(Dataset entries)
import Summits.ABC.IUTFork.LDHGenuineStepV
import HarnessLib

/-!
# The fork at [IUTchIII] Corollary 3.12 at a GENUINE input: the SHALLOW regime (the Corollary's inequality HOLDS at
# the input by arithmetic alone) and the DEEP regime (a Szpiro-type necessary condition; the contents decide)
# — skeleton XXVIIc, regimes half

Record-only file (D-0012) of the abc-iut cell (deliverable (a), skeleton seat abc-iut-skel, gen 7); TAKES NO SIDE.
The numerical LOCUS of the dispute at a GENUINE Θ-volume input `I : ThetaVolumeInput F₀ K` (abc-iut-S7/c312-3's
`GenuineLogTheta.lean`: `Cor312Of I` = "`−|log(q)| ≤ −|log(Θ)|`" for the input, [IUTchIII] Cor. 3.12 kurims
`paper:url-4b091feeb646` p. 173 l. 41 – p. 174 l. 22, with `−|log(Θ)| = negLogThetaNonarch I + ((l+5)/4)·log π` —
sharp (Ind3), full (Ind1)/(Ind2), genuine completions — never asserted), obtained by composing FOUR kernel facts the
cell already holds: abc-iut-S2's free inequality `DHData.free_inequality_input : −deĝ̲_lgp(P_Θ) ≤ negLogThetaNonarch I`
(the bare Θ-region lies in the hull of its own possible images — NO non-identity indeterminacy used; Dupuy–Hilado §4.10–4.12),
abc-iut-S2/c312-d1's squeeze `DHData.gap_le_of_cor312Of : Cor312Of I → deĝ̲_lgp(P_Θ) − deĝ̲(P_q) ≤ δΣ(I) + ((l+5)/4)·log π`
([IUTchIV] Thm. 1.10 Steps (v)–(viii), `δΣ = DHData.explicitDelta`), c312-d1's `DHData.ndegLgp_thetaPilot_eq :
deĝ̲_lgp(P_Θ) = ((l+1)/24)·deĝ̲(𝔮)` and S7's `ThetaVolumeInput.negAbsLogQ_eq : −|log(q)| = −(1/2l)·deĝ̲(𝔮)` ([IUTchIV]
p. 23 "`|log(q)|` … is equal to `(1/2l)·log(q)`"). With `κ_l := (l+1)/24 − 1/(2l)` and `N := deĝ̲(𝔮)` (the normalised
degree of the `q`-parameter divisor `𝔮 = Σ_{v ∈ 𝕍^bad} ord_v(q_v)·[v]`):

* **`cor312Of_of_shallow`** — THE SHALLOW REGIME: `κ_l·N ≤ ((l+5)/4)·log π ⟹ Cor312Of I`. The archimedean summand of
  [IUTchIV] Step (vii) (kurims `paper:url-56bcb0f95768` p. 30, "`((l+5)/4)·log(π)`") alone pays for the gap
  `deĝ̲_lgp(P_Θ) − deĝ̲(P_q) = κ_l·N`; the Θ-side is bounded below by the free inequality only. So [IUTchIII] Cor. 3.12's
  inequality is TRUE at every genuine input of small `q`-divisor degree, for reasons orthogonal to the dispute.
* `not_cor312Of_of_deep` / **`cor312Of_regimes`** — THE DEEP REGIME: `Cor312Of I ⟹ κ_l·N ≤ δΣ(I) + ((l+5)/4)·log π`
  (contrapositively, an input violating this Szpiro-type inequality would REFUTE `Cor312Of` at that input; none is
  claimed to exist).
* `kappa_pos` — `κ_l > 0` for the input's `l ≥ 5` (`l = 5`: shallow means `N ≤ (5/2·log π)/(3/20) ≈ 19.08`; `l = 7`:
  `N ≤ 3·log π/(11/42) ≈ 13.11`), so both regimes are genuine conditions on `N`.

IN BETWEEN the two thresholds the truth value of `Cor312Of I` is the sign of ONE explicit affine function of finitely
many lattice CONTENTS `m(p,j,v⃗)` — abc-iut-c312-3's `ThetaVolumeInput.cor312Of_iff_of_content` (p424014, with
`GenuineLogThetaExactVolume` p422788; skeleton twin `GenuineContent.exists_content_possibleImagesHull`, p424877), each
content pinned in abc-iut-w5-d082's window (`TensorPacketContentBounds` p421275 / `ForkPacketHullVolumeWindow`; input
form `GenuineContent.neg_thetaMin_le_logμ` / `logμ_le_window`). That middle band is exactly where [IUTchIII] Thm. 3.11
would have to act; nothing here says which sign occurs for the Θ-data of a given curve.

HONEST SCOPE: theorems about the tree's typed numbers at genuine inputs (sharp (Ind3), full (Ind1)/(Ind2), genuine
completions, Mochizuki's container); `Cor312Of` is asserted ONLY under the shallow hypothesis, where it follows from
the free inequality; no side is taken on [IUTchIII] Cor. 3.12, whose content is the claim for ALL initial Θ-data;
typed ≠ proved. PROOF-ONLY file: no definitions, no `Prop` facts. `HOME/skel/FORK-REAL-MODEL.md` §4/§9, FORK-INDEX row 2.
[cite: Mochizuki2012, IUTchIII Cor. 3.12 p. 173–174] [cite: Mochizuki2012, IUTchIV Thm. 1.10 Step (vii) p. 30]
[cite: DupuyHilado2025, §1 (1.1), §4.10, §4.11, §4.12] [claim: Mochizuki2012, status: disputed]
-/

noncomputable section

open Literature.IUT.LogVolume NumberField IsDedekindDomain

namespace Summit.ABC.IUTFork.GenuineContent

section Regimes

variable {F₀ : Type} [Field F₀] [NumberField F₀] {K : Type} [Field K] [NumberField K] [Algebra F₀ K]
variable (I : ThetaVolumeInput F₀ K)

/-! ## The two regimes: where Cor. 3.12 at a genuine input is decided by arithmetic alone, and where by the contents -/

/-- **THE SHALLOW REGIME — [IUTchIII] Cor. 3.12 HOLDS at every genuine input with small `q`-divisor degree.**
If `((l+1)/24 − 1/(2l))·deĝ̲(𝔮) ≤ ((l+5)/4)·log π` — i.e. the archimedean summand of `−|log(Θ|` ([IUTchIV] Step
(vii)) alone pays for the gap `deĝ̲_lgp(P_Θ) − deĝ̲(P_q) = ((l+1)/24 − 1/(2l))·deĝ̲(𝔮)` — then `Cor312Of I`, by the
free inequality `−deĝ̲_lgp(P_Θ) ≤ negLogThetaNonarch I` (the bare Θ-region lies in the hull of its possible images:
NO non-identity indeterminacy is used). A KERNEL THEOREM about the tree's typed numbers at genuine inputs; it takes no side on the
disputed inference of Cor. 3.12 (whose content is the claim for ALL initial Θ-data, in the deep regime below).
[cite: Mochizuki2012, IUTchIII Cor. 3.12 p. 173–174] [cite: Mochizuki2012, IUTchIV Thm. 1.10 Step (vii) p. 30]
[cite: DupuyHilado2025, §4.10–4.12] -/
theorem cor312Of_of_shallow
    (h : (((I.X.l : ℝ) + 1) / 24 - 1 / (2 * (I.X.l : ℝ))) * FinDivisor.ndeg F₀ I.X.qDivisor ≤
      ThetaVolumeInput.archLogTheta I.l) :
    I.Cor312Of := by
  have hfree := DHData.free_inequality_input I
  rw [DHData.ndegLgp_thetaPilot_eq] at hfree
  have hq := I.negAbsLogQ_eq
  unfold ThetaVolumeInput.Cor312Of ThetaVolumeInput.negLogTheta
  rw [hq]
  have hsplit : (((I.X.l : ℝ) + 1) / 24 - 1 / (2 * (I.X.l : ℝ))) * FinDivisor.ndeg F₀ I.X.qDivisor =
      ((I.X.l : ℝ) + 1) / 24 * FinDivisor.ndeg F₀ I.X.qDivisor
        - 1 / (2 * (I.X.l : ℝ)) * FinDivisor.ndeg F₀ I.X.qDivisor := sub_mul _ _ _
  change -(1 / (2 * (I.X.l : ℝ))) * FinDivisor.ndeg F₀ I.X.qDivisor ≤
    I.negLogThetaNonarch + ThetaVolumeInput.archLogTheta I.X.l
  change _ ≤ ThetaVolumeInput.archLogTheta I.X.l at h
  linarith

/-- **THE DEEP REGIME — the necessary condition** (abc-iut-S2/c312-d1's squeeze `gap_le_of_cor312Of`, same
currency): `Cor312Of I` forces `((l+1)/24 − 1/(2l))·deĝ̲(𝔮) ≤ δΣ(I) + ((l+5)/4)·log π` with c312-d1's explicit Step (v)
discrepancy `δΣ(I) = explicitDelta I`; contrapositively an input violating it would REFUTE Cor. 3.12 at that input
(none is claimed to exist: in the sharp real model this is a Szpiro-type inequality for the curve).
[cite: Mochizuki2012, IUTchIV Thm. 1.10 Steps (v)–(viii) p. 27–30] [claim: Mochizuki2012, status: disputed] -/
theorem not_cor312Of_of_deep
    (h : DHData.explicitDelta I + ThetaVolumeInput.archLogTheta I.l <
      (((I.X.l : ℝ) + 1) / 24 - 1 / (2 * (I.X.l : ℝ))) * FinDivisor.ndeg F₀ I.X.qDivisor) :
    ¬ I.Cor312Of := by
  intro hc
  have hgap := DHData.gap_le_of_cor312Of I hc
  rw [DHData.ndegLgp_thetaPilot_eq] at hgap
  have hq := I.negAbsLogQ_eq
  unfold ThetaVolumeInput.negAbsLogQ at hq
  have hsplit : (((I.X.l : ℝ) + 1) / 24 - 1 / (2 * (I.X.l : ℝ))) * FinDivisor.ndeg F₀ I.X.qDivisor =
      ((I.X.l : ℝ) + 1) / 24 * FinDivisor.ndeg F₀ I.X.qDivisor
        - 1 / (2 * (I.X.l : ℝ)) * FinDivisor.ndeg F₀ I.X.qDivisor := sub_mul _ _ _
  change -FinDivisor.ndeg F₀ I.X.qPilot = -(1 / (2 * (I.X.l : ℝ))) * FinDivisor.ndeg F₀ I.X.qDivisor at hq
  change DHData.explicitDelta I + ThetaVolumeInput.archLogTheta I.X.l < _ at h
  change _ ≤ DHData.explicitDelta I + ThetaVolumeInput.archLogTheta I.X.l at hgap
  linarith

/-- **THE TWO REGIMES TOGETHER** (the numerical locus of the dispute at genuine inputs): with
`κ_l := (l+1)/24 − 1/(2l) > 0` and `N := deĝ̲(𝔮)`, `κ_l·N ≤ ((l+5)/4)·log π ⟹ Cor312Of I` and
`Cor312Of I ⟹ κ_l·N ≤ δΣ(I) + ((l+5)/4)·log π`; strictly between the two thresholds the truth value of `Cor312Of I` is
the sign of one explicit affine function of the contents `m(p,j,v⃗)` (abc-iut-c312-3's
`ThetaVolumeInput.cor312Of_iff_of_content`), each pinned in its window (abc-iut-w5-d082's `TensorPacketContentBounds`;
input form `GenuineContent.logμ_le_window`). Nothing here says which sign occurs for the Θ-data of a given curve;
typed ≠ proved; no side taken. [claim: Mochizuki2012, status: disputed] -/
theorem cor312Of_regimes :
    ((((I.X.l : ℝ) + 1) / 24 - 1 / (2 * (I.X.l : ℝ))) * FinDivisor.ndeg F₀ I.X.qDivisor ≤
        ThetaVolumeInput.archLogTheta I.l → I.Cor312Of) ∧
      (I.Cor312Of → (((I.X.l : ℝ) + 1) / 24 - 1 / (2 * (I.X.l : ℝ))) * FinDivisor.ndeg F₀ I.X.qDivisor ≤
        DHData.explicitDelta I + ThetaVolumeInput.archLogTheta I.l) :=
  ⟨cor312Of_of_shallow I, fun hc => not_lt.mp fun h => not_cor312Of_of_deep I h hc⟩

/-- `κ_l = (l+1)/24 − 1/(2l) > 0` for the input's `l ≥ 5`: the shallow regime is a genuine condition on `deĝ̲(𝔮)`
(for `l = 5`: `deĝ̲(𝔮) ≤ (5/2·log π)/(3/20) ≈ 19.08`; for `l = 7`: `≤ 3·log π/(11/42) ≈ 13.11`).
[cite: Mochizuki2012, IUTchI Def. 3.1 (c) p. 61] -/
theorem kappa_pos : 0 < ((I.X.l : ℝ) + 1) / 24 - 1 / (2 * (I.X.l : ℝ)) := by
  have h5 : (5 : ℝ) ≤ I.X.l := by exact_mod_cast I.X.five_le_l
  have hl : (0 : ℝ) < I.X.l := by linarith
  rw [div_sub_div _ _ (by norm_num : (24 : ℝ) ≠ 0) (by positivity : (2 * (I.X.l : ℝ)) ≠ 0)]
  apply div_pos
  · nlinarith
  · positivity

end Regimes

end Summit.ABC.IUTFork.GenuineContent

end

**DIRECTIONS FOR THIS TASK**
Transcribe the records above exactly, from the opening line down to and including the line with "l. 22, with".

**FINISHED EXERCISE**
import Summits.ABC.IUTFork.LDHGenuineStepV
import HarnessLib

/-!
# The fork at [IUTchIII] Corollary 3.12 at a GENUINE input: the SHALLOW regime (the Corollary's inequality HOLDS at
# the input by arithmetic alone) and the DEEP regime (a Szpiro-type necessary condition; the contents decide)
# — skeleton XXVIIc, regimes half

Record-only file (D-0012) of the abc-iut cell (deliverable (a), skeleton seat abc-iut-skel, gen 7); TAKES NO SIDE.
The numerical LOCUS of the dispute at a GENUINE Θ-volume input `I : ThetaVolumeInput F₀ K` (abc-iut-S7/c312-3's
`GenuineLogTheta.lean`: `Cor312Of I` = "`−|log(q)| ≤ −|log(Θ)|`" for the input, [IUTchIII] Cor. 3.12 kurims
`paper:url-4b091feeb646` p. 173 l. 41 – p. 174 l. 22, with `−|log(Θ)| = negLogThetaNonarch I + ((l+5)/4)·log π` —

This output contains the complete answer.